Returns Through 7/02/20
Dow Jones Industrials (TR)
NASDAQ Composite (TR)
S&P 500 (TR)
Barclays US Agg Bond (TR)
MSCI EAFE (TR)
Source: Morningstar.com. *Past performance is no guarantee of future results. Indexes are unmanaged and cannot be invested into directly. Three- and five-year returns are annualized. The Dow Jones Industrials, MSCI EAFE, Barclays US Agg Bond, NASDAQ and S&P, excluding “1 Week” returns, are based on total return, which is a reflection of return to an investor by reinvesting dividends after the deduction of withholding tax. (TR) indicates total return. MSCI EAFE returns stated in U.S. dollars.
Where It Comes From
The money used by the Federal Reserve in its lending programs and asset-buying programs was “digitally created” by the Fed, i.e., the Fed does not technically “print” money (it does not have a printing press) but rather it creates money with the press of a button on a keyboard. The Fed is forecasted to create $5 trillion of new money between March 2020 and December 2020 (source: BTN, Federal Reserve).
Massive Job Losses
First-time applications for unemployment benefits in the last 3 months through June 20, 2020 (47.2 million) were more than 15 times the number of first-time applications for jobless benefits filed (3.1 million) in the 3 months before the pandemic struck the United States (source: BTN, Department of Labor).
Household wealth in the United States fell by $6.5 trillion (from $117.3 trillion to $110.8 trillion) during the first three months of 2020 (source: Federal Reserve, BTN Research).
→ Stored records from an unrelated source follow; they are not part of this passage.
import Mathlib
import Summits.KontsevichZagierPeriods.Zeta5Search.ClusterValuationPairs
import Summits.KontsevichZagierPeriods.Zeta5Search.ZeroEvaluationProof
import HarnessLib

/-!
# ζ(5) search — the `𝒦`-piece bounds and the `ν`-bound of the class valuation theory are THEOREMS

Cell `pub-zeta5` (HONEST FRAMING: systematic search; no irrationality claim unless certified), typer seat
generation 8.  Discharges BY NAME three statements of gen-2 g8's addendum `Zeta5Search/ClusterValuationPairs.lean` — the
termwise ingredients of THEOREM LB (`CasoratianClassBound`, REPORT-gen2-g8 §3.7):

* `singlePoleClassKBound_holds : SinglePoleClassKBound` — `v_p(𝒦_x) ≥ 1` for a single-pole class (Theorem A′ and
  `p ∣ g_o(q+1) − [o=2]`);
* `multipoleClassKBound_holds : MultipoleClassKBound` — `v_p(𝒦_x) ≥ 3 + E_x` for every pole class (Theorem A, and
  `p² ∣ g_0`);
* `classNuBound_holds : ClassNuBound` — `v_p(V_x) ≥ ν_x` (`ClassVBound`, and `ZeroEvaluation` for the tame single-pole
  classes; a pole at level `0` has no class point below it).

The arithmetic input is the congruence `(t^p − t)² ≡ ((t+k)^p − (t+k))² (mod p)` (Frobenius + Fermat in `(ZMod p)[X]`), which
gives `p ∣ g_o(k) − [o=2]` for `o ≤ 5 < p+1` (`taylorTT_sub_dvd`), and `g_0(k) = ((−k)^p + k)²` (`taylorTT_zero_dvd_sq`).
Identities of rational numbers; nothing about irrationality.
-/

noncomputable section

open Finset

namespace Summit.KontsevichZagierPeriods.Zeta5Search.ClusterValuation

open Summit.KontsevichZagierPeriods.Zeta5Search.WedgeDictionary (pfData)
open Summit.KontsevichZagierPeriods.Zeta5Search.CasoratianValuation (InPolytope)
open Summit.KontsevichZagierPeriods.Zeta5Search.PadicSeries

/-! ### The congruences for the Taylor coefficients `g_o(k)` of `(t^p − t)²` -/

section Congruence

open Polynomial

/-- `g_o(k)` is the `o`-th coefficient of `(X − k)^{2p} − 2(X − k)^{p+1} + (X − k)²`. -/
theorem taylorTT_eq_coeff (p o : ℕ) (k : ℤ) :
    taylorTT p o k =
      ((X + C (-k)) ^ (2 * p) - C 2 * (X + C (-k)) ^ (p + 1) + (X + C (-k)) ^ 2 : ℤ[X]).coeff o := by
  rw [coeff_add, coeff_sub, coeff_C_mul, coeff_X_add_C_pow, coeff_X_add_C_pow, coeff_X_add_C_pow, taylorTT]
  ring

/-- In characteristic `p`: `(X − k)^{2p} − 2(X − k)^{p+1} + (X − k)² = (X^p − X)²`. -/
theorem frobenius_square (p : ℕ) [hp : Fact p.Prime] (a : ZMod p) :
    ((X + C a) ^ (2 * p) - C 2 * (X + C a) ^ (p + 1) + (X + C a) ^ 2 : (ZMod p)[X]) = (X ^ p - X) ^ 2 := by
  have hfrob : ((X + C a) ^ p : (ZMod p)[X]) = X ^ p + C a := by
    rw [add_pow_char, ← C_pow, ZMod.pow_card]
  rw [pow_succ (X + C a : (ZMod p)[X]) p, show 2 * p = p * 2 by ring, pow_mul, hfrob,
    show (C 2 : (ZMod p)[X]) = 2 from map_ofNat C 2]
  ring

/-- **`p ∣ g_o(k) − [o = 2]`** for `o ≤ 5` and a prime `p ≥ 5`. -/
theorem taylorTT_sub_dvd {p : ℕ} (hp : p.Prime) (h5 : 5 ≤ p) {o : ℕ} (ho : o < 6) (k : ℤ) :
    (p : ℤ) ∣ taylorTT p o k - (if o = 2 then 1 else 0) := by
  haveI := Fact.mk hp
  have hc : ((taylorTT p o k : ℤ) : ZMod p) =
      (((X + C (-k)) ^ (2 * p) - C 2 * (X + C (-k)) ^ (p + 1) + (X + C (-k)) ^ 2 : ℤ[X]).map
        (Int.castRingHom (ZMod p))).coeff o := by
    rw [Polynomial.coeff_map, ← taylorTT_eq_coeff, eq_intCast]
  have hmap : (((X + C (-k)) ^ (2 * p) - C 2 * (X + C (-k)) ^ (p + 1) + (X + C (-k)) ^ 2 : ℤ[X]).map
      (Int.castRingHom (ZMod p))) =
      (X + C ((-k : ℤ) : ZMod p)) ^ (2 * p) - C 2 * (X + C ((-k : ℤ) : ZMod p)) ^ (p + 1)
        + (X + C ((-k : ℤ) : ZMod p)) ^ 2 := by
    simp only [Polynomial.map_add, Polynomial.map_sub, Polynomial.map_mul, Polynomial.map_pow, Polynomial.map_C,
      Polynomial.map_X, Int.coe_castRingHom, Int.cast_ofNat]
  have hsq : ((X : (ZMod p)[X]) ^ p - X) ^ 2 = X ^ (2 * p) - C 2 * X ^ (p + 1) + X ^ 2 := by
    rw [show (C 2 : (ZMod p)[X]) = 2 from map_ofNat C 2]; ring
  rw [← ZMod.intCast_zmod_eq_zero_iff_dvd, Int.cast_sub, hc, hmap, frobenius_square, hsq,
    coeff_add, coeff_sub, coeff_C_mul, coeff_X_pow, coeff_X_pow, coeff_X_pow, if_neg (by omega), if_neg (by omega)]
  split_ifs <;> simp

/-- **`p² ∣ g_0(k)`**: `g_0(k) = ((−k)^p − (−k))²`. -/
theorem taylorTT_zero_dvd_sq {p : ℕ} (hp : p.Prime) (k : ℤ) : (p : ℤ) ^ 2 ∣ taylorTT p 0 k := by
  haveI := Fact.mk hp
  have h : taylorTT p 0 k = ((-k) ^ p - (-k)) ^ 2 := by
    rw [taylorTT]
    simp only [Nat.choose_zero_right, Nat.cast_one, one_mul, Nat.sub_zero, mul_one]
    generalize -k = a
    ring
  rw [h]
  refine pow_dvd_pow_of_dvd ?_ 2
  rw [← ZMod.intCast_zmod_eq_zero_iff_dvd]
  push_cast
  rw [ZMod.pow_card, sub_self]

end Congruence

/-! ### Norm bounds for the `𝒦`-weights -/

variable {p : ℕ} [hp : Fact p.Prime]

/-- `‖g_o(k) − [o=2]‖_p ≤ p^{−1}` (`o ≤ 5`, `p ≥ 5`). -/
theorem padicNorm_taylorTT_sub_le (h5 : 5 ≤ p) {o : ℕ} (ho : o < 6) (k : ℤ) :
    padicNorm p ((taylorTT p o k : ℚ) - if o = 2 then 1 else 0) ≤ (p : ℚ) ^ (-(1 : ℤ)) := by
  have h := taylorTT_sub_dvd hp.out h5 ho k
  have hcast : ((taylorTT p o k : ℚ) - if o = 2 then 1 else 0) =
      (((taylorTT p o k - (if o = 2 then 1 else 0) : ℤ)) : ℚ) := by
    push_cast; split_ifs <;> simp
  rw [hcast]
  have := padicNorm.dvd_iff_norm_le.1 (show ((p ^ 1 : ℕ) : ℤ) ∣ taylorTT p o k - (if o = 2 then 1 else 0) by simpa using h)
  simpa using this

/-- `‖g_0(k)‖_p ≤ p^{−2}`. -/
theorem padicNorm_taylorTT_zero_le (k : ℤ) : padicNorm p ((taylorTT p 0 k : ℚ)) ≤ (p : ℚ) ^ (-(2 : ℤ)) := by
  have := padicNorm.dvd_iff_norm_le.1 (show ((p ^ 2 : ℕ) : ℤ) ∣ taylorTT p 0 k by
    simpa using taylorTT_zero_dvd_sq hp.out k)
  simpa using this

/-- Combined weight bound: `‖g_o(k) − [o=2]‖_p ≤ p^{−1}`, and `≤ p^{−2}` for `o = 0`; stated as `≤ p^{−(2 − min o 1)}`. -/
theorem padicNorm_weight_le (h5 : 5 ≤ p) {o : ℕ} (ho : o < 6) (k : ℤ) :
    padicNorm p ((taylorTT p o k : ℚ) - if o = 2 then 1 else 0) ≤ (p : ℚ) ^ (-(2 - (min o 1 : ℕ) : ℤ)) := by
  rcases Nat.eq_zero_or_pos o with rfl | hpos
  · simpa using padicNorm_taylorTT_zero_le (p := p) k
  · rw [show (min o 1 : ℕ) = 1 by omega]
    simpa using padicNorm_taylorTT_sub_le (p := p) h5 ho k

/-! ### The `𝒦`-pieces -/

/-- **`SinglePoleClassKBound` is a theorem**: `v_p(𝒦_x) ≥ 1` for a class with exactly one pole. -/
theorem singlePoleClassKBound_holds : SinglePoleClassKBound := by
  intro b p x hb hprime hp5 hwin _hx hcount hne
  haveI : Fact p.Prime := ⟨hprime⟩
  obtain ⟨_, -, -, _⟩ := thmA_data b hb hwin
  have hK : padicNorm p (classK b p x) ≤ (p : ℚ) ^ (-(1 : ℤ)) := by
    unfold classK
    refine padicNorm.sum_le' (fun q hq => padicNorm.sum_le' (fun o ho => ?_) (zpow_p_nonneg _)) (zpow_p_nonneg _)
    have ho' := mem_range.1 ho
    have hqn : q ≤ (b 0).toNat := ((mem_classSet_iff b x q).1 hq).1
    rw [padicNorm.mul]
    -- `‖c_{o,q}‖ ≤ 1`: zero at a non-pole, Theorem A′ at the pole
    have hc : padicNorm p (pfData b o q) ≤ 1 := by
      by_cases h0 : pfData b o q = 0
      · rw [h0, padicNorm.zero]; exact zero_le_one
      · have hcq : classPoleCount b p q = 1 := by
          unfold classPoleCount; rw [classSet_eq_of_mem hq]; exact hcount
        have hv := isolatedPoleIntegral_holds b p q o hb hprime (by omega) hwin hqn ho' h0 hcq
        rw [padicNorm.eq_zpow_of_nonzero h0]
        exact zpow_le_one_of_nonpos₀ one_le_p (by linarith)
    calc padicNorm p (pfData b o q) * padicNorm p ((taylorTT p o ((q : ℤ) + 1) : ℚ) - if o = 2 then 1 else 0)
        ≤ 1 * (p : ℚ) ^ (-(1 : ℤ)) :=
          mul_le_mul hc (padicNorm_taylorTT_sub_le hp5 ho' _) (padicNorm.nonneg _) zero_le_one
      _ = (p : ℚ) ^ (-(1 : ℤ)) := one_mul _
  rw [padicNorm.eq_zpow_of_nonzero hne, zpow_le_zpow_iff_right₀ one_lt_p] at hK
  linarith

/-- **`MultipoleClassKBound` is a theorem**: `v_p(𝒦_x) ≥ 3 + E_x` for every class with a pole (in fact for every class
with `𝒦_x ≠ 0`). -/
theorem multipoleClassKBound_holds : MultipoleClassKBound := by
  intro b p x hb hprime hp5 hwin _hx _hpole hne
  haveI : Fact p.Prime := ⟨hprime⟩
  have hK : padicNorm p (classK b p x) ≤ (p : ℚ) ^ (-(3 + classExp b p x)) := by
    unfold classK
    refine padicNorm.sum_le' (fun q hq => padicNorm.sum_le' (fun o ho => ?_) (zpow_p_nonneg _)) (zpow_p_nonneg _)
    have ho' := mem_range.1 ho
    have hqn : q ≤ (b 0).toNat := ((mem_classSet_iff b x q).1 hq).1
    rw [padicNorm.mul]
    by_cases h0 : pfData b o q = 0
    · rw [h0, padicNorm.zero, zero_mul]; exact zpow_p_nonneg _
    · have hA := clusterBound_holds b p q o hb hprime (by omega) hwin hqn ho' h0
      rw [classExp_eq_of_mem hq] at hA
      have hcn : padicNorm p (pfData b o q) ≤ (p : ℚ) ^ (-((o : ℤ) + 1 + classExp b p x)) := by
        rw [padicNorm.eq_zpow_of_nonzero h0]
        exact zpow_le_zpow_right₀ one_le_p (by linarith)
      have hw := padicNorm_weight_le (p := p) hp5 ho' ((q : ℤ) + 1)
      calc padicNorm p (pfData b o q) * padicNorm p ((taylorTT p o ((q : ℤ) + 1) : ℚ) - if o = 2 then 1 else 0)
          ≤ (p : ℚ) ^ (-((o : ℤ) + 1 + classExp b p x)) * (p : ℚ) ^ (-(2 - (min o 1 : ℕ) : ℤ)) :=
            mul_le_mul hcn hw (padicNorm.nonneg _) (zpow_p_nonneg _)
        _ ≤ (p : ℚ) ^ (-(3 + classExp b p x)) := by
            rw [← zpow_add₀ (Nat.cast_ne_zero.2 hprime.ne_zero)]
            refine zpow_le_zpow_right₀ one_le_p ?_
            have : ((min o 1 : ℕ) : ℤ) ≤ o := by push_cast; exact min_le_left _ _
            push_cast at this ⊢
            omega
  rw [padicNorm.eq_zpow_of_nonzero hne, zpow_le_zpow_iff_right₀ one_lt_p] at hK
  linarith

/-! ### The `ν`-bound -/

omit hp in
/-- Unfolding the Boolean tameness test. -/
theorem tameSingle_iff (b : ℕ → ℤ) (p x : ℕ) :
    tameSingle b p x = true ↔
      ∃ q ∈ classSet b p x, netExp b q < 0 ∧ (q < p ∨ ∀ s ∈ classSet b p x, s < q → 0 < netExp b s) := by
  unfold tameSingle
  rw [decide_eq_true_iff]

/-- **`ClassNuBound` is a theorem**: `v_p(V_x) ≥ ν_x` for every pole class. -/
theorem classNuBound_holds : ClassNuBound := by
  intro b p x hb hprime hp5 hwin hx hpole hne
  haveI : Fact p.Prime := ⟨hprime⟩
  have hE := classVBound_holds b p x hb hprime hp5 hwin hx hpole hne
  unfold classNu
  split_ifs with h
  · obtain ⟨hcount, htame⟩ := h
    obtain ⟨q, hq, hqpole, hor⟩ := (tameSingle_iff b p x).1 htame
    refine max_le hE ?_
    refine zeroEvaluation_holds b p x q hb hprime hp5 hwin hx hcount hq hqpole ?_ hne
    intro s hs hsq
    rcases hor with hqp | hall
    · -- a pole at level 0 has no class point below it
      exfalso
      have hsx : s % p = x % p := (mem_filter.1 hs).2
      have hqx : q % p = x % p := (mem_filter.1 hq).2
      have : s = q := by
        rw [← Nat.mod_eq_of_lt (lt_trans hsq hqp), ← Nat.mod_eq_of_lt hqp, hsx, hqx]
      omega
    · exact (hall s hs hsq).ne'
  · exact hE

end Summit.KontsevichZagierPeriods.Zeta5Search.ClusterValuation

end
WEEKLY FOCUS – Sequence of Returns Risk
From young adults beginning a career to current retirees, most Americans share a common concern. Will they be able to maintain their desired lifestyle throughout retirement? They are aware of common obstacles: longevity, health care costs, inflation and potential long-term care. Recent market volatility is drawing attention to a less understood challenge – sequence of returns risk – among those preparing to retire or those who recently retired.
Here is a simple explanation of sequence of returns risk: how the stock market performs in the years directly preceding and shortly after retirement can have a disproportionate impact on how quickly or slowly an investor’s money is consumed.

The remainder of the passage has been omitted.